- Listed entries -
import Summits.RiemannHypothesis.RiemannHypothesis.Theorems.SignConeSignConeOscillatoryStubExtremalExistsLsc
import Summits.RiemannHypothesis.RiemannHypothesis.Theorems.SignConeSignConeDualityStubMultipliers
import Summits.RiemannHypothesis.RiemannHypothesis.Theorems.SignConeSignConeDualityStubSlater
import Summits.RiemannHypothesis.RiemannHypothesis.Theorems.SignConeSignConeDualityStubFarNode
import Summits.RiemannHypothesis.RiemannHypothesis.Theorems.SignConeSignConeDualityStubScaling
import Literature.Analysis.Fourier.BoasKacSmooth
import Literature.NumberTheory.LFunctions.WeilSemilocalCompactnessProofs
import Literature.NumberTheory.LFunctions.WeilExplicitContinuous

/-!
# Stub `stub_extremalExists` (line `dual_witness`, crux `SignConeOscillatory`, stmt-RiemannHypothesis-16302), IV:
# the sign-cone value and a convergent minimising sequence

At cutoff `a > 0` let `m(a) = inf { reWar (g ⋆ g̃) + 1 : g Weil test, tsupport g ⊆ [-a,a], ∫|g|² = 1,
g ⋆ g̃ node-nonnegative }` (`valueSet a`; nonempty by the Slater bump of `SignConeDuality.stub_slater`, bounded
below by the tree's `bddBelow_weilQuadratic_sphere_holds` because the prime term of a node-nonnegative kernel is
`≥ 0`).  By the Boas–Kac factorisation for smooth data every node-nonnegative family kernel `F = Σᵢ gᵢ ⋆ g̃ᵢ` is a
single `f ⋆ f̃`, so `m(a) · Re F(0) ≤ reWar F + Re F(0)` on the whole sign cone (`key_ineq`).  A minimising sequence
has bounded Weil-form values, so by the compactness of the form embedding
(`ConnesConsaniMoscovici2025_thm_3_6_holds`) a subsequence converges in `L²` to some `u` supported in `[-a, a]`
(`exists_minimising_limit`).  Part V (`…StubExtremalExists.lean`) reads off the KKT configuration.
-/

noncomputable section

-- `Summit.RiemannHypothesis.RiemannHypothesis.…` repeats a namespace component by design (D-0017 layout).
set_option linter.dupNamespace false

open scoped BigOperators ComplexConjugate Topology
open MeasureTheory Set Filter Complex

namespace Summit.RiemannHypothesis.RiemannHypothesis.Theorems.SignCone.DualWitness

open Literature.NumberTheory.LFunctions
open Summit.RiemannHypothesis.RiemannHypothesis.Theorems.SignConeDuality

variable {a : ℝ}

/-! ## The prime term of a node-nonnegative kernel is nonnegative -/

/-- For a Weil test `g` on the window with `g ⋆ g̃` node-nonnegative, `Re weilPrimeTerm (g ⋆ g̃) ≥ 0`
(finite sum of `Λ(n) n^{-1/2} · 2 Re G(log n)`, hermitian symmetry `G(-t) = conj G(t)`). [folklore] -/
theorem weilPrimeTerm_re_nonneg {g : ℝ → ℂ} (hg : IsWeilTest g) (hsupp : tsupport g ⊆ Icc (-a) a)
    (hnodes : ∀ n : ℕ, 2 ≤ n → 0 ≤ (weilConv g (weilReflect g) (Real.log n)).re) :
    0 ≤ (weilPrimeTerm (weilConv g (weilReflect g))).re := by
  set G := weilConv g (weilReflect g) with hG
  have hfar : ∀ u : ℝ, 2 * a < |u| → G u = 0 := by
    intro u hu
    rcases le_or_gt 0 u with h0 | h0
    · exact stub_farNode a g hg hsupp u (by rw [abs_of_nonneg h0] at hu; exact hu.le)
    · have h1 : G (-u) = 0 := stub_farNode a g hg hsupp (-u) (by rw [abs_of_neg h0] at hu; exact hu.le)
      have h2 := conj_weilConv_weilReflect_neg g u
      rw [← hG] at h2
      rw [← h2, h1, map_zero]
  rw [WeilContinuous.weilPrimeTerm_eq_sum_of_support hfar, Complex.re_sum]
  refine Finset.sum_nonneg fun n _ => ?_
  have hre : (G (Real.log n) + G (-Real.log n)).re = 2 * (G (Real.log n)).re := by
    have hsym : G (-Real.log n) = conj (G (Real.log n)) := by
      rw [hG, ← conj_weilConv_weilReflect_neg g (Real.log n), Complex.conj_conj]
    rw [add_re, hsym, conj_re]; ring
  have hcoef : (((ArithmeticFunction.vonMangoldt n : ℝ) : ℂ) / (Real.sqrt n : ℂ)) =
      ((ArithmeticFunction.vonMangoldt n / Real.sqrt n : ℝ) : ℂ) := by push_cast; rfl
  rw [hcoef, re_ofReal_mul, hre]
  rcases Nat.lt_or_ge n 2 with hn | hn
  · interval_cases n
    · simp
    · simp [ArithmeticFunction.vonMangoldt_apply_one]
  · exact mul_nonneg (div_nonneg ArithmeticFunction.vonMangoldt_nonneg (Real.sqrt_nonneg _))
      (mul_nonneg zero_le_two (hnodes n hn))

/-- Hence `Re Q(g) ≤ reWar (g ⋆ g̃)` for node-nonnegative kernels on the window. [folklore] -/
theorem weilQuadratic_re_le_reWar {g : ℝ → ℂ} (hg : IsWeilTest g) (hsupp : tsupport g ⊆ Icc (-a) a)
    (hnodes : ∀ n : ℕ, 2 ≤ n → 0 ≤ (weilConv g (weilReflect g) (Real.log n)).re) :
    (weilQuadratic g).re ≤ reWar (autocorr g) := by
  rw [reWar_eq, autocorr_eq_weilConv]
  simp only [weilQuadratic, weilFunctional, add_re, sub_re]
  linarith [weilPrimeTerm_re_nonneg hg hsupp hnodes]

/-! ## Scaling, the zero kernel -/

/-- `reWar 0 = 0`. [folklore] -/
theorem reWar_zero : reWar (0 : ℝ → ℂ) = 0 := by
  rw [reWar_eq]
  simp [weilPolarTerm, weilArchTerm, weilArchIntegral, weilMellin]

/-- `autocorr 0 = 0`. [folklore] -/
theorem autocorr_zero : autocorr (0 : ℝ → ℂ) = 0 := by
  unfold autocorr; simp

/-- `reWar (r · F) = r · reWar F` for real `r` (homogeneity of the prime-free Weil form,
`SignConeDuality.stub_scaling`). [folklore] -/
theorem reWar_const_mul (r : ℝ) (F : ℝ → ℂ) : reWar (fun t => (r : ℂ) * F t) = r * reWar F := by
  rw [reWar_eq, reWar_eq, stub_scaling (r : ℂ) F, re_ofReal_mul]

/-- Scaling a test by a real constant `c`: `autocorr (c g) = c² · autocorr g`. [folklore] -/
theorem autocorr_real_mul (c : ℝ) (g : ℝ → ℂ) :
    autocorr (fun t => (c : ℂ) * g t) = fun t => ((c ^ 2 : ℝ) : ℂ) * autocorr g t := by
  rw [autocorr_eq_weilConv, autocorr_const_mul, autocorr_eq_weilConv]
  funext t
  rw [conj_ofReal, ← ofReal_mul, sq]

/-! ## The value set -/

/-- **Normalisation.**  A Weil test `g` on the window with node-nonnegative `g ⋆ g̃` and `∫|g|² = r > 0` rescales
to an admissible `g₁ = r^{-1/2} g` with `reWar (g₁ ⋆ g̃₁) = r⁻¹ reWar (g ⋆ g̃)`. [folklore] -/
theorem exists_admissible_of_pos {g : ℝ → ℂ} (hg : IsWeilTest g) (hsupp : tsupport g ⊆ Icc (-a) a)
    (hnodes : ∀ n : ℕ, 2 ≤ n → 0 ≤ (autocorr g (Real.log n)).re) (hr : 0 < ∫ t, ‖g t‖ ^ 2) :
    ∃ g₁ : ℝ → ℂ, IsAdmissible a g₁ ∧ reWar (autocorr g₁) = (∫ t, ‖g t‖ ^ 2)⁻¹ * reWar (autocorr g) := by
  set r : ℝ := ∫ t, ‖g t‖ ^ 2 with hrdef
  set c : ℝ := (Real.sqrt r)⁻¹ with hc
  have hc2 : c ^ 2 = r⁻¹ := by rw [hc, inv_pow, Real.sq_sqrt hr.le]
  have hauto : autocorr (fun t => (c : ℂ) * g t) = fun t => ((r⁻¹ : ℝ) : ℂ) * autocorr g t := by
    rw [autocorr_real_mul, hc2]
  refine ⟨fun t => (c : ℂ) * g t, ⟨hg.const_mul _, ?_, ?_, fun n hn => ?_⟩, ?_⟩
  · exact (tsupport_mul_subset_right (f := fun _ : ℝ => (c : ℂ)) (g := g)).trans hsupp
  · -- `∫ |c g|² = c² ∫ |g|²` (the tree's `OddSector.integral_norm_sq_real_mul`, inlined to keep imports light)
    have e : ∫ t, ‖(c : ℂ) * g t‖ ^ 2 = c ^ 2 * ∫ t, ‖g t‖ ^ 2 := by
      simp only [norm_mul, mul_pow, Complex.norm_real, Real.norm_eq_abs, sq_abs]
      exact integral_const_mul _ _
    rw [e, hc2, ← hrdef, inv_mul_cancel₀ hr.ne']
  · rw [hauto]
    show 0 ≤ (((r⁻¹ : ℝ) : ℂ) * autocorr g (Real.log n)).re
    rw [re_ofReal_mul]
    exact mul_nonneg (inv_nonneg.mpr hr.le) (hnodes n hn)
  · rw [hauto, reWar_const_mul]

/-- The value set is nonempty: a normalised nonnegative bump (its autocorrelation is `≥ 0` everywhere). [folklore] -/
theorem valueSet_nonempty (ha : 0 < a) : (valueSet a).Nonempty := by
  let φ : ContDiffBump (0 : ℝ) := ⟨a / 2, a, by positivity, by linarith⟩
  set g : ℝ → ℂ := fun x => ((φ x : ℝ) : ℂ) with hgdef
  have hg : IsWeilTest g :=
    ⟨Complex.ofRealCLM.contDiff.comp φ.contDiff, φ.hasCompactSupport.comp_left (g := fun r : ℝ => (r : ℂ))
      Complex.ofReal_zero⟩
  have hsupp : tsupport g ⊆ Icc (-a) a := by
    have hs : Function.support g = Function.support (φ : ℝ → ℝ) := by ext x; simp [hgdef]
    have ht : tsupport g = tsupport (φ : ℝ → ℝ) := by simp only [tsupport, hs]
    rw [ht, φ.tsupport_eq]
    intro x hx
    rw [Metric.mem_closedBall, dist_zero_right, Real.norm_eq_abs] at hx
    exact abs_le.mp hx
  have hnodes : ∀ n : ℕ, 2 ≤ n → 0 ≤ (autocorr g (Real.log n)).re := by
    intro n _
    have e : (fun s => g s * conj (g (s - Real.log n))) = fun s => ((φ s * φ (s - Real.log n) : ℝ) : ℂ) := by
      funext s; simp [hgdef]
    rw [autocorr_apply, e, integral_complex_ofReal, ofReal_re]
    exact integral_nonneg fun s => mul_nonneg (φ.nonneg' s) (φ.nonneg' _)
  have hr : 0 < ∫ t, ‖g t‖ ^ 2 := by
    rcases (integral_nonneg fun t => by positivity : (0 : ℝ) ≤ ∫ t, ‖g t‖ ^ 2).lt_or_eq with h | h
    · exact h
    · exfalso
      have hz := congrFun (hg.eq_zero_of_integral_norm_sq_eq_zero h.symm) 0
      simp [hgdef, φ.one_of_mem_closedBall (Metric.mem_closedBall_self (by positivity : (0 : ℝ) ≤ a / 2))] at hz
  obtain ⟨g₁, hg₁, -⟩ := exists_admissible_of_pos hg hsupp hnodes hr
  exact ⟨_, g₁, hg₁, rfl⟩

/-- The value set is bounded below (by `ε(a) + 1`, the tree's `bddBelow_weilQuadratic_sphere_holds`, since
`Re Q(g) ≤ reWar (g ⋆ g̃)` for node-nonnegative kernels). [folklore] -/
theorem valueSet_bddBelow (a : ℝ) : BddBelow (valueSet a) := by
  obtain ⟨b, hb⟩ := bddBelow_weilQuadratic_sphere_holds a
  refine ⟨b + 1, fun x ⟨g, hg, hx⟩ => ?_⟩
  have h1 : b ≤ (weilQuadratic g).re := hb ⟨g, hg.1, hg.2.1, hg.2.2.1, rfl⟩
  have h2 := weilQuadratic_re_le_reWar hg.1 hg.2.1 (fun n hn => by
    have := hg.2.2.2 n hn; rwa [autocorr_eq_weilConv] at this)
  rw [hx]; linarith

/-- Admissible tests have value `≥ m(a)`. [folklore] -/
theorem coneValue_le {g : ℝ → ℂ} (hg : IsAdmissible a g) : coneValue a ≤ reWar (autocorr g) + 1 :=
  csInf_le (valueSet_bddBelow a) ⟨g, hg, rfl⟩

/-! ## The key inequality on the whole sign cone (Boas–Kac) -/

/-- **`m(a) · Re F(0) ≤ reWar F + Re F(0)` for every node-nonnegative family kernel `F = Σᵢ gᵢ ⋆ g̃ᵢ` at cutoff
`a`.**  By the Boas–Kac factorisation for smooth data (`Literature.Analysis.Fourier.BoasKac.exists_smooth_autocorr_eq_sum`)
`F = f ⋆ f̃` for ONE test `f` on the window; normalise. [folklore] -/
theorem key_ineq (ha : 0 < a) {k : ℕ} {g : Fin k → ℝ → ℂ} (hg : IsConeFamily a k g)
    (hnodes : ∀ n : ℕ, 2 ≤ n → 0 ≤ (coneSum k g (Real.log n)).re) :
    coneValue a * (coneSum k g 0).re ≤ reWar (coneSum k g) + (coneSum k g 0).re := by
  obtain ⟨f, hf, hfc, hfs, heq⟩ := Literature.Analysis.Fourier.BoasKac.exists_smooth_autocorr_eq_sum ha g
    (fun i => (hg i).1.1) (fun i => (hg i).1.2) (fun i => (hg i).2)
  have hF : coneSum k g = autocorr f := heq.symm
  rw [hF]
  have hft : IsWeilTest f := ⟨hf, hfc⟩
  have hnodes' : ∀ n : ℕ, 2 ≤ n → 0 ≤ (autocorr f (Real.log n)).re := fun n hn => by rw [← hF]; exact hnodes n hn
  rw [autocorr_zero_re]
  rcases (integral_nonneg fun t => by positivity : (0 : ℝ) ≤ ∫ t, ‖f t‖ ^ 2).lt_or_eq with hr | hr
  · obtain ⟨g₁, hg₁, hval⟩ := exists_admissible_of_pos hft hfs hnodes' hr
    have h := coneValue_le hg₁
    rw [hval] at h
    have h' := mul_le_mul_of_nonneg_right h hr.le
    have e : ((∫ t, ‖f t‖ ^ 2)⁻¹ * reWar (autocorr f) + 1) * ∫ t, ‖f t‖ ^ 2 = reWar (autocorr f) + ∫ t, ‖f t‖ ^ 2 := by
      field_simp
    linarith
  · have hz : f = 0 := hft.eq_zero_of_integral_norm_sq_eq_zero hr.symm
    rw [← hr, hz, autocorr_zero, reWar_zero]; simp

/-! ## A convergent minimising sequence -/

/-- **A minimising sequence of admissible tests converging in `L²`.**  There are admissible `gₙ` with
`reWar (gₙ ⋆ g̃ₙ) + 1 → m(a)` and `u ∈ L²` with `supp u ⊆ [-a, a]` and `∫ |gₙ − u|² → 0` (compactness of the Weil
form embedding, `ConnesConsaniMoscovici2025_thm_3_6_holds`, applied to a minimising sequence: its Weil-form values
are bounded above because the prime term of a node-nonnegative kernel is `≥ 0`). [folklore] -/
theorem exists_minimising_limit : ∀ {a : ℝ}, 0 < a → ∃ (g : ℕ → ℝ → ℂ) (u : ℝ → ℂ), (∀ n, IsAdmissible a (g n)) ∧ MemLp u 2 volume ∧ Function.support u ⊆ Icc (-a) a ∧ Tendsto (fun n => ∫ x, ‖g n x - u x‖ ^ 2) atTop (𝓝 0) ∧ Tendsto (fun n => reWar (autocorr (g n)) + 1) atTop (𝓝 (coneValue a)) := by
  intro a ha
  obtain ⟨v, hanti, hv, hmem⟩ := exists_seq_tendsto_sInf (valueSet_nonempty ha) (valueSet_bddBelow a)
  choose g hg hgv using hmem
  -- Weil-form values are bounded above along the sequence
  have hbdd : BddAbove (Set.range fun n => (weilQuadratic (g n)).re) := by
    refine ⟨v 0 - 1, ?_⟩
    rintro x ⟨n, rfl⟩
    have h1 := weilQuadratic_re_le_reWar (hg n).1 (hg n).2.1 (fun k hk => by
      have := (hg n).2.2.2 k hk; rwa [autocorr_eq_weilConv] at this)
    have h2 : v n ≤ v 0 := hanti (Nat.zero_le n)
    linarith [hgv n]
  obtain ⟨w, hw, φ, hφ, hconv⟩ := ConnesConsaniMoscovici2025_thm_3_6_holds a ha g
    (fun n => ⟨(hg n).1, (hg n).2.1, (hg n).2.2.1⟩) hbdd
  -- cut `w` off to the window
  set u : ℝ → ℂ := (Icc (-a) a).indicator w with hu
  have humem : MemLp u 2 volume := hw.indicator measurableSet_Icc
  have hsupp_g : ∀ n, Function.support (g n) ⊆ Icc (-a) a := fun n => (subset_tsupport _).trans (hg n).2.1
  have hle : ∀ n x, ‖g (φ n) x - u x‖ ≤ ‖g (φ n) x - w x‖ := by
    intro n x
    by_cases hx : x ∈ Icc (-a) a
    · rw [hu, indicator_of_mem hx]
    · have h0 : g (φ n) x = 0 := Function.notMem_support.mp fun h => hx (hsupp_g _ h)
      rw [hu, indicator_of_notMem hx, h0]; simp
  have hconv' : Tendsto (fun n => ∫ x, ‖g (φ n) x - u x‖ ^ 2) atTop (𝓝 0) := by
    have hg2 : ∀ n, MemLp (g n) 2 volume := fun n => (hg n).1.1.continuous.memLp_of_hasCompactSupport (hg n).1.2
    refine squeeze_zero (fun n => integral_nonneg fun x => by positivity) (fun n => ?_) hconv
    refine integral_mono ((memLp_two_iff_integrable_sq_norm ((hg2 _).sub humem).1).mp ((hg2 _).sub humem))
      ((memLp_two_iff_integrable_sq_norm ((hg2 _).sub hw).1).mp ((hg2 _).sub hw)) fun x => ?_
    exact pow_le_pow_left₀ (norm_nonneg _) (hle n x) 2
  refine ⟨fun n => g (φ n), u, fun n => hg (φ n), humem, ?_, hconv', ?_⟩
  · intro x hx
    by_contra h
    exact hx (by rw [hu, indicator_of_notMem h])
  · have : Tendsto (fun n => v (φ n)) atTop (𝓝 (coneValue a)) := hv.comp hφ.tendsto_atTop
    exact this.congr fun n => hgv (φ n)

end Summit.RiemannHypothesis.RiemannHypothesis.Theorems.SignCone.DualWitness

end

- Instructions for the task -
Word for word, restate the data above from its first line down to and including the line with "below by the".

- Solution to the exercise -
import Summits.RiemannHypothesis.RiemannHypothesis.Theorems.SignConeSignConeOscillatoryStubExtremalExistsLsc
import Summits.RiemannHypothesis.RiemannHypothesis.Theorems.SignConeSignConeDualityStubMultipliers
import Summits.RiemannHypothesis.RiemannHypothesis.Theorems.SignConeSignConeDualityStubSlater
import Summits.RiemannHypothesis.RiemannHypothesis.Theorems.SignConeSignConeDualityStubFarNode
import Summits.RiemannHypothesis.RiemannHypothesis.Theorems.SignConeSignConeDualityStubScaling
import Literature.Analysis.Fourier.BoasKacSmooth
import Literature.NumberTheory.LFunctions.WeilSemilocalCompactnessProofs
import Literature.NumberTheory.LFunctions.WeilExplicitContinuous

/-!
# Stub `stub_extremalExists` (line `dual_witness`, crux `SignConeOscillatory`, stmt-RiemannHypothesis-16302), IV:
# the sign-cone value and a convergent minimising sequence

At cutoff `a > 0` let `m(a) = inf { reWar (g ⋆ g̃) + 1 : g Weil test, tsupport g ⊆ [-a,a], ∫|g|² = 1,
g ⋆ g̃ node-nonnegative }` (`valueSet a`; nonempty by the Slater bump of `SignConeDuality.stub_slater`, bounded
below by the tree's `bddBelow_weilQuadratic_sphere_holds` because the prime term of a node-nonnegative kernel is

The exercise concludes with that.